Step 4) Extract the document.xml (where all the text lives) from the template docx file and read the xml to a text string variable.
Step 5) Use a for loop to replace all of the text defined in your dictionary in the xml text string with your new text.
Step 6) Write the xml text string to a new temporary xml file.

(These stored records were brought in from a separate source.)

/-- **Census row 18 over a world** (`pintz1976_theorem4` read verbatim; its `∃ C ∃ D₀` are the parameters `C₄, D₄`;
`(L(1,χ)).re ↦ w.LOne`; the prime sum is over the true primes and character values).
[cite: Pintz1976ElementaryII, Theorem 4 pp. 277–278 (1.25)–(1.26)] -/
structure MenuCensusRow18 (w : ZeroWorld) (C₄ : ℝ) (D₄ : ℕ) : Prop where
  /-- census row 18 = `pintz1976_theorem4`. -/
  rowPintz4 : ∀ (D' : ℕ) [NeZero D'], D₄ ≤ D' →
    ∀ χ : DirichletCharacter ℂ D', χ.IsQuadratic → χ.IsPrimitive →
      w.LOne D' χ ≤ 1 / Real.log D' ^ 2 →
        Real.exp (∑ p ∈ (Finset.range (D' ^ 2 + 1)).filter Nat.Prime, (1 + (χ (p : ZMod D')).re) / p) ≤
          C₄ * (Real.log D' * Real.log (Real.log D') /
                Real.log (1 / (5 * w.LOne D' χ * Real.log D'))) ^ 2

end ZeroWorld

/-- **`MenuCensusRow18Consistent`**: there are `C₄, D₄`, chosen ONCE, such that `world D χ` meets census row 18 for every
`log D ≥ 43 250` and every primitive quadratic `χ ≠ χ₀` mod `D`. A COMPANION outside the word's scope (term-(iii) watch row).
[cite: Zhang2022LandauSiegel, §2 Assumption (A)] -/
def MenuCensusRow18Consistent : Prop :=
  ∃ C₄ : ℝ, ∃ D₄ : ℕ, ∀ (D : ℕ) [NeZero D] (χ : DirichletCharacter ℂ D), χ.IsPrimitive → χ.IsQuadratic → χ ≠ 1 →
    (43250 : ℝ) ≤ Real.log D → (world D χ).MenuCensusRow18 C₄ D₄

section Row18

variable {D : ℕ} {χ : DirichletCharacter ℂ D} (hL : (43250 : ℝ) ≤ Real.log D)
include hL

omit hL in
/-- Pintz's prime sum is at most `2·Σ_{p ≤ D²} 1/p ≤ 2(log log D² + 4)` (`|Re χ(p)| ≤ 1`, Mertens).
[cite: HardyWright2008, Thm 427 (§22.7, book p. 464)] -/
theorem pintz_sum_le (hD : 2 ≤ D) (ψ : DirichletCharacter ℂ D) :
    ∑ p ∈ (Finset.range (D ^ 2 + 1)).filter Nat.Prime, (1 + (ψ (p : ZMod D)).re) / p ≤
      2 * (Real.log (Real.log ((D : ℝ) ^ 2)) + 4) := by
  have hset : (Finset.range (D ^ 2 + 1)).filter Nat.Prime = Nat.primesLE (D ^ 2) := by
    simp [Nat.primesLE, Nat.primesBelow]
  rw [hset]
  have hD2 : 2 ≤ D ^ 2 := le_trans hD (Nat.le_self_pow (by norm_num) D)
  have hM := MertensBound.sum_inv_prime_le (D ^ 2) hD2
  have hterm : ∀ p ∈ Nat.primesLE (D ^ 2), (1 + (ψ (p : ZMod D)).re) / p ≤ 2 * ((1 : ℝ) / p) := by
    intro p hp
    have hre : (ψ (p : ZMod D)).re ≤ 1 := (Complex.re_le_norm _).trans (DirichletCharacter.norm_le_one ψ _)
    have hp0 : (0 : ℝ) ≤ p := Nat.cast_nonneg p
    rw [show 2 * ((1 : ℝ) / p) = 2 / p by ring]
    exact div_le_div_of_nonneg_right (by linarith) hp0
  calc ∑ p ∈ Nat.primesLE (D ^ 2), (1 + (ψ (p : ZMod D)).re) / p
      ≤ ∑ p ∈ Nat.primesLE (D ^ 2), 2 * ((1 : ℝ) / p) := Finset.sum_le_sum hterm
    _ = 2 * ∑ p ∈ Nat.primesLE (D ^ 2), (1 : ℝ) / p := by rw [Finset.mul_sum]
    _ ≤ 2 * (Real.log (Real.log ((D : ℝ) ^ 2)) + 4) := by push_cast at hM ⊢; nlinarith

omit hL in
/-- The bracket of Pintz's Theorems 4/5 on `W`'s exceptional slot: `𝓛/2021 ≤ 𝓛 log 𝓛/log(1/(5λ𝓛))`, `λ = 1/(2𝓛²⁰²²)`.
[cite: Pintz1976ElementaryII, Theorem 4 (1.26)] -/
theorem bracket_ge {L : ℝ} (hL : 43250 ≤ L) :
    L / 2021 ≤ L * Real.log L / Real.log (1 / (5 * DHMenuLines.lam L * L)) := by
  have hL0 : 0 < L := by linarith
  have hlog : 0 < Real.log L := Real.log_pos (by linarith)
  have hX : 1 / (5 * DHMenuLines.lam L * L) = 2 / 5 * L ^ 2021 := by
    unfold DHMenuLines.lam
    field_simp
  have hXpos : 1 < 2 / 5 * L ^ 2021 := by
    have : L ≤ L ^ 2021 := le_self_pow₀ (by linarith) (by norm_num)
    linarith
  have hlogX_pos : 0 < Real.log (2 / 5 * L ^ 2021) := Real.log_pos hXpos
  have hlogX_le : Real.log (2 / 5 * L ^ 2021) ≤ 2021 * Real.log L := by
    rw [Real.log_mul (by norm_num) (by positivity), Real.log_pow]
    have : Real.log (2 / 5 : ℝ) < 0 := Real.log_neg (by norm_num) (by norm_num)
    push_cast
    linarith
  rw [hX, div_le_div_iff₀ (by norm_num) hlogX_pos]
  nlinarith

Step 7) Use a for loop and the zipfile module to copy all of the files in the template docx archive to a new docx archive EXCEPT the word/document.xml file.
Step 8) Write the temporary xml file with the replaced text to the new docx archive as a new word/document.xml file.
Step 9) Close your template and new docx archives.
Step 10) Open your new docx document and enjoy your replaced text!